◆ Work instruction
From the data below, retype exactly the lines starting with the one that contains "p0015:L60). The tree's" and ending with the one that contains "(B.map Sigma.fst).foldr max 0", both included.

◆ Records supplied
'''

/-- The proof of Cor. 4.5 as printed, from Thm. 4.4 and a layered ABP with `c t³` vertices for the
`2t × 2t` Pfaffian (the role of [MSV04, Thm. 12], p0028:L74) taken as hypotheses.
[cite: AndrewsForbes2022, Cor. 4.5 (proof)] -/
theorem AndrewsForbes2022_cor_4_5_of (h44 : AndrewsForbes2022_thm_4_4) {c : ℕ}
    (hpf : ∀ (F : Type) [Field F] (t : ℕ),
      LayeredABPComputes (c * t ^ 3) (pfaffian (2 * t) (skewX F (2 * t))))
    (F : Type) [Field F] [CharZero F] (n r : ℕ) (f : MvPolynomial (SkewVarIdx (2 * n)) F)
    (hf : f ∈ pfaffIdeal F n r) (hf0 : f ≠ 0) (h : MvPolynomial (SkewVarIdx (2 * n)) (LaurentSeries F))
    (hh : PolyOrdGE 1 (h - MvPolynomial.map (algebraMap F (LaurentSeries F)) f))
    (t : ℕ) (ht : c * t ^ 3 ≤ r) :
    DepthThreeOracleComputes h
      (MvPolynomial.map (algebraMap F (LaurentSeries F)) (pfaffian (2 * t) (skewX F (2 * t)))) :=
  h44 F n r f hf hf0 h hh _ _ (InLayeredABPBorder.of_computes ((hpf F t).mono ht))

end HardnessPf

/-! ### §2.4 (Def. 2.13, Lemma 2.14, Def. 2.19): Hasse derivatives and the spaces `∂_{<∞}`, `∂_{≤d}` -/

section Hasse

variable {R : Type u} [CommSemiring R] {σ : Type v}

/-- The **`a`-th Hasse derivative** `∂/∂x^a (f) = Coeff_{y^a} f(x + y)` (Def. 2.13, p0014:L25),
defined through its action on monomials (Lemma 2.14, p0014:L37):
`∂/∂x^a (x^b) = ∏ᵢ binom(bᵢ, aᵢ) x^{b - a}` (`binom(b, a) = 0` if `b < a`; then also `b - a` is
truncated, harmlessly). "Originally defined by Hasse … more well-behaved over fields of small
positive characteristic"; Mathlib has only the one-variable `Polynomial.hasseDeriv`.
[cite: AndrewsForbes2022, Def. 2.13 and Lemma 2.14] -/
def mvHasseDeriv (a : σ →₀ ℕ) (f : MvPolynomial σ R) : MvPolynomial σ R :=
  ∑ b ∈ f.support, monomial (b - a) ((a.prod fun i k => ((b i).choose k : R)) * coeff b f)

/-- **Lemma 2.14** on monomials (with a coefficient): `∂/∂x^a (c x^b) = (∏ᵢ binom(bᵢ,aᵢ)) c x^{b-a}`.
[cite: AndrewsForbes2022, Lemma 2.14] -/
theorem mvHasseDeriv_monomial (a b : σ →₀ ℕ) (c : R) :
    mvHasseDeriv a (monomial b c) = monomial (b - a) ((a.prod fun i k => ((b i).choose k : R)) * c) := by
  classical
  by_cases hc : c = 0
  · simp [mvHasseDeriv, hc]
  · simp [mvHasseDeriv, support_monomial, hc]

/-- The zeroth Hasse derivative is the identity (Lemma 2.14 with `a = 0`). [cite: AndrewsForbes2022, Lemma 2.14] -/
@[simp] theorem mvHasseDeriv_zero_left (f : MvPolynomial σ R) : mvHasseDeriv 0 f = f := by
  simp only [mvHasseDeriv, tsub_zero, Finsupp.prod_zero_index, one_mul]
  exact support_sum_monomial_coeff f

variable {F : Type u} [Field F]

/-- **`∂_{<∞}(f)`**, the space of (Hasse) partial derivatives of all orders of `f` (Def. 2.19,
p0014:L93): the `F`-span of `{∂f/∂x^a : a ∈ ℕ^σ}`. [cite: AndrewsForbes2022, Def. 2.19] -/
def partialSpace (f : MvPolynomial σ F) : Submodule F (MvPolynomial σ F) :=
  Submodule.span F (Set.range fun a : σ →₀ ℕ => mvHasseDeriv a f)

/-- **`∂_{≤d}(f)`**, the space of (Hasse) partial derivatives of order at most `d` of `f`
(Def. 2.19): the `F`-span of `{∂f/∂x^a : |a|₁ ≤ d}`. [cite: AndrewsForbes2022, Def. 2.19] -/
def partialSpaceLE (d : ℕ) (f : MvPolynomial σ F) : Submodule F (MvPolynomial σ F) :=
  Submodule.span F ((fun a : σ →₀ ℕ => mvHasseDeriv a f) '' {a : σ →₀ ℕ | Finsupp.degree a ≤ d})

/-- `∂_{≤d}(f) ⊆ ∂_{<∞}(f)` (Def. 2.19: `∂_{≤d}` is spanned by a subset of the generators of
`∂_{<∞}`). [cite: AndrewsForbes2022, Def. 2.19] -/
theorem partialSpaceLE_le (d : ℕ) (f : MvPolynomial σ F) : partialSpaceLE d f ≤ partialSpace f :=
  Submodule.span_mono (by rintro _ ⟨a, -, rfl⟩; exact ⟨a, rfl⟩)

/-- `f ∈ ∂_{≤d}(f)` (order `0`, Def. 2.19 with `∂_0(f) = span{f}`). [cite: AndrewsForbes2022, Def. 2.19] -/
theorem self_mem_partialSpaceLE (d : ℕ) (f : MvPolynomial σ F) : f ∈ partialSpaceLE d f :=
  Submodule.subset_span ⟨0, by simp, by simp⟩

/-- **Lemma 2.20** (p0014:L117): for `A ∈ F^{n × n}`, `dim ∂_{≤d}(f(A x)) ≤ dim ∂_{≤d}(f(x))`, with
equality if `A` is invertible ("by taking `d ≥ deg f` one can replace `∂_{≤d}` with `∂_{<∞}`",
p0015:L9). `f(A x)` is `aeval (fun i => Σ_j A i j • X j) f`. [cite: AndrewsForbes2022, Lemma 2.20] -/
def AndrewsForbes2022_lemma_2_20 : Prop :=
  ∀ (F : Type) [Field F] (n : ℕ) (f : MvPolynomial (Fin n) F) (A : Matrix (Fin n) (Fin n) F) (d : ℕ),
    Module.finrank F (partialSpaceLE d
        (MvPolynomial.aeval (fun i => ∑ j, A i j • (X j : MvPolynomial (Fin n) F)) f)) ≤
        Module.finrank F (partialSpaceLE d f) ∧
      (IsUnit A →
        Module.finrank F (partialSpaceLE d
          (MvPolynomial.aeval (fun i => ∑ j, A i j • (X j : MvPolynomial (Fin n) F)) f)) =
          Module.finrank F (partialSpaceLE d f))

end Hasse

/-! ### §2.5 (Def. 2.23): general bideterminants `(S | T)(X)` and their width -/

section Bideterminant

variable (F : Type u) [Field F] {n m : ℕ}

/-- A row of a bitableau `(S, T)` on an `n × m` matrix: its length `k` and the row indices
`S(i, ·) : Fin k → Fin n`, column indices `T(i, ·) : Fin k → Fin m` (Def. 2.23, p0015:L60; as in
Lemma 5.1 "we abuse notation and allow a bitableau to have rows whose lengths are not necessarily
nonincreasing", p0029:L37 — shape conditions are predicates, not part of the data).
[cite: AndrewsForbes2022, Def. 2.23] -/
abbrev BitableauRow (n m : ℕ) : Type := Σ k : ℕ, (Fin k → Fin n) × (Fin k → Fin m)

/-- A bitableau: a list of rows. [cite: AndrewsForbes2022, Def. 2.23] -/
abbrev Bitableau (n m : ℕ) : Type := List (BitableauRow n m)

/-- The minor `det X_{S(i,·),T(i,·)}` attached to one row of a bitableau (the `i`-th factor in
Def. 2.23). [cite: AndrewsForbes2022, Def. 2.23] -/
def rowMinor (ρ : BitableauRow n m) : MvPolynomial (Fin n × Fin m) F :=
  ((mvPolynomialX (Fin n) (Fin m) F).submatrix ρ.2.1 ρ.2.2).det

/-- The **bideterminant** `(S | T)(X) = ∏ᵢ det X_{S(i,·),T(i,·)}` of a bitableau (Def. 2.23,
p0015:L60). The tree's `kBideterminant F n m σ` is the case `S = T = K_σ`. [cite: AndrewsForbes2022, Def. 2.23] -/
def bideterminant (B : Bitableau n m) : MvPolynomial (Fin n × Fin m) F :=
  (B.map (rowMinor F)).prod

/-- The **width** of a bitableau/bideterminant: the length of its longest row (`= σ₁` for a shape
`σ` that is a partition, Def. 2.23 "The width of the bideterminant `(S|T)` is given by `σ₁`").
[cite: AndrewsForbes2022, Def. 2.23] -/
def Bitableau.width (B : Bitableau n m) : ℕ :=
  (B.map Sigma.fst).foldr max 0

/-- The empty bitableau has bideterminant `1`. [cite: AndrewsForbes2022, Def. 2.23] -/
@[simp] theorem bideterminant_nil : bideterminant F ([] : Bitableau n m) = 1 := by
  simp [bideterminant]

/-- Adding a row multiplies by its minor (Def. 2.23 is this product). [cite: AndrewsForbes2022, Def. 2.23] -/
theorem bideterminant_cons (ρ : BitableauRow n m) (B : Bitableau n m) :
    bideterminant F (ρ :: B) = rowMinor F ρ * bideterminant F B := by
  simp [bideterminant]

/-- A one-row bitableau of length `1` is the variable `x_{i,j}` (the monomial basis inside the
bideterminants, p0015:L100). [cite: AndrewsForbes2022, §2.5 (remark after Def. 2.23)] -/
theorem bideterminant_singleton_one (i : Fin n) (j : Fin m) :
    bideterminant F [⟨1, fun _ => i, fun _ => j⟩] = X (i, j) := by
  simp [bideterminant, rowMinor, Matrix.det_unique, mvPolynomialX]

end Bideterminant

/-! ### §5: Proposition 5.3 and Theorem 5.4 -/

section Partials

/-- **Andrews–Forbes 2022, Proposition 5.3** (first part, any characteristic; p0030:L45): a nonzero
bideterminant `(S | T)` of width `r` has `dim ∂_{<∞}((S | T)) ≥ binom(2r, r)`.
[cite: AndrewsForbes2022, Prop. 5.3] -/
def AndrewsForbes2022_prop_5_3 : Prop :=
  ∀ (F : Type) [Field F] (n m : ℕ) (B : Bitableau n m), bideterminant F B ≠ 0 →
    (2 * B.width).choose B.width ≤ Module.finrank F (partialSpace (bideterminant F B))

/-- **Andrews–Forbes 2022, Proposition 5.3** (second part, `char F = 0`): moreover
`dim ∂_{≤d}((S | T)) ≥ Σ_{i=0}^{d} binom(r, i)²`. [cite: AndrewsForbes2022, Prop. 5.3 (char 0 clause)] -/
def AndrewsForbes2022_prop_5_3_charZero : Prop :=
  ∀ (F : Type) [Field F] [CharZero F] (n m : ℕ) (B : Bitableau n m), bideterminant F B ≠ 0 →
    ∀ d : ℕ, ∑ i ∈ Finset.range (d + 1), (B.width.choose i) ^ 2 ≤
      Module.finrank F (partialSpaceLE d (bideterminant F B))

/-- **Andrews–Forbes 2022, Theorem 5.4** (first part, any characteristic; p0030:L108): for every
nonzero `f ∈ I^det_{n,m,r}`, `dim ∂_{<∞}(f) ≥ binom(2r, r)` (`= dim ∂_{<∞}(det_r)`, see
`AndrewsForbes2022_dim_partialSpace_det`): "the `r × r` determinant is of minimal complexity in
`I^det_{n,m,r}`" for this measure. [cite: AndrewsForbes2022, Thm. 5.4] -/
def AndrewsForbes2022_thm_5_4 : Prop :=
  ∀ (F : Type) [Field F] (n m r : ℕ) (f : MvPolynomial (Fin n × Fin m) F),
    f ∈ detIdeal F n m r → f ≠ 0 → (2 * r).choose r ≤ Module.finrank F (partialSpace f)

/-- **Andrews–Forbes 2022, Theorem 5.4** (second part, `char F = 0`): for every nonzero
`f ∈ I^det_{n,m,r}` and every `d`, `dim ∂_{≤d}(f) ≥ Σ_{i=0}^{d} binom(r, i)²` (Remark 5.5, p0031:L1:
the hypothesis `char F = 0` cannot be dropped — `∂(f^p)/∂xᵢ = 0`).
[cite: AndrewsForbes2022, Thm. 5.4 (char 0 clause)] -/
def AndrewsForbes2022_thm_5_4_charZero : Prop :=
  ∀ (F : Type) [Field F] [CharZero F] (n m r : ℕ) (f : MvPolynomial (Fin n × Fin m) F),
    f ∈ detIdeal F n m r → f ≠ 0 →
    ∀ d : ℕ, ∑ i ∈ Finset.range (d + 1), (r.choose i) ^ 2 ≤ Module.finrank F (partialSpaceLE d f)

/-- The value **`dim ∂_{<∞}(det_r) = binom(2r, r)`** printed in Thm. 5.4 / §1.4.3 Thm. 1.3 / §5
("Since `det_r(X) ∈ I^det_{n,m,r}` and `dim(∂_{<∞}(det_r)) = binom(2r, r)`", p0029:L17; the
order-`k` partials of `det_r` span the `(r-k) × (r-k)` minors, `Σ_k binom(r,k)² = binom(2r,r)` —
cf. the tree's `flatteningRank_detPoly` for the graded pieces with ordinary derivatives).
[cite: AndrewsForbes2022, Thm. 5.4 (the equality) and §5 (p. 29)] -/
def AndrewsForbes2022_dim_partialSpace_det : Prop :=
  ∀ (F : Type) [Field F] (r : ℕ),
    Module.finrank F (partialSpace (detPoly (Fin r) F)) = (2 * r).choose r

/-- Thm. 5.4 for the generators: every `r × r` minor of `X` (`r ≤ min(n,m)`, row/column selections
injective so that the minor is a nonzero bideterminant of width `r`) has
`dim ∂_{<∞} ≥ binom(2r, r)` — the one-row case of Prop. 5.3, recorded as the instance the theorem
generalises ("we clearly have `dim ∂_{<∞}(I^det_{n,m,r}) ≤ binom(2r,r)`", p0029:L17).
[cite: AndrewsForbes2022, §5 (p. 29) with Prop. 5.3] -/
theorem choose_le_finrank_partialSpace_minor (h53 : AndrewsForbes2022_prop_5_3) (F : Type) [Field F]
    {n m r : ℕ} (ρ : Fin r → Fin n) (γ : Fin r → Fin m)
    (h0 : ((mvPolynomialX (Fin n) (Fin m) F).submatrix ρ γ).det ≠ 0) :
    (2 * r).choose r ≤
      Module.finrank F (partialSpace ((mvPolynomialX (Fin n) (Fin m) F).submatrix ρ γ).det) := by
  have hB : bideterminant F [⟨r, ρ, γ⟩] = ((mvPolynomialX (Fin n) (Fin m) F).submatrix ρ γ).det := by
    simp [bideterminant, rowMinor]
  have hw : Bitableau.width ([⟨r, ρ, γ⟩] : Bitableau n m) = r := by
    simp [Bitableau.width]
  have := h53 F n m [⟨r, ρ, γ⟩] (hB ▸ h0)
  rwa [hw, hB] at this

'''

◆ Solution for this problem
p0015:L60). The tree's `kBideterminant F n m σ` is the case `S = T = K_σ`. [cite: AndrewsForbes2022, Def. 2.23] -/
def bideterminant (B : Bitableau n m) : MvPolynomial (Fin n × Fin m) F :=
  (B.map (rowMinor F)).prod

/-- The **width** of a bitableau/bideterminant: the length of its longest row (`= σ₁` for a shape
`σ` that is a partition, Def. 2.23 "The width of the bideterminant `(S|T)` is given by `σ₁`").
[cite: AndrewsForbes2022, Def. 2.23] -/
def Bitableau.width (B : Bitableau n m) : ℕ :=
  (B.map Sigma.fst).foldr max 0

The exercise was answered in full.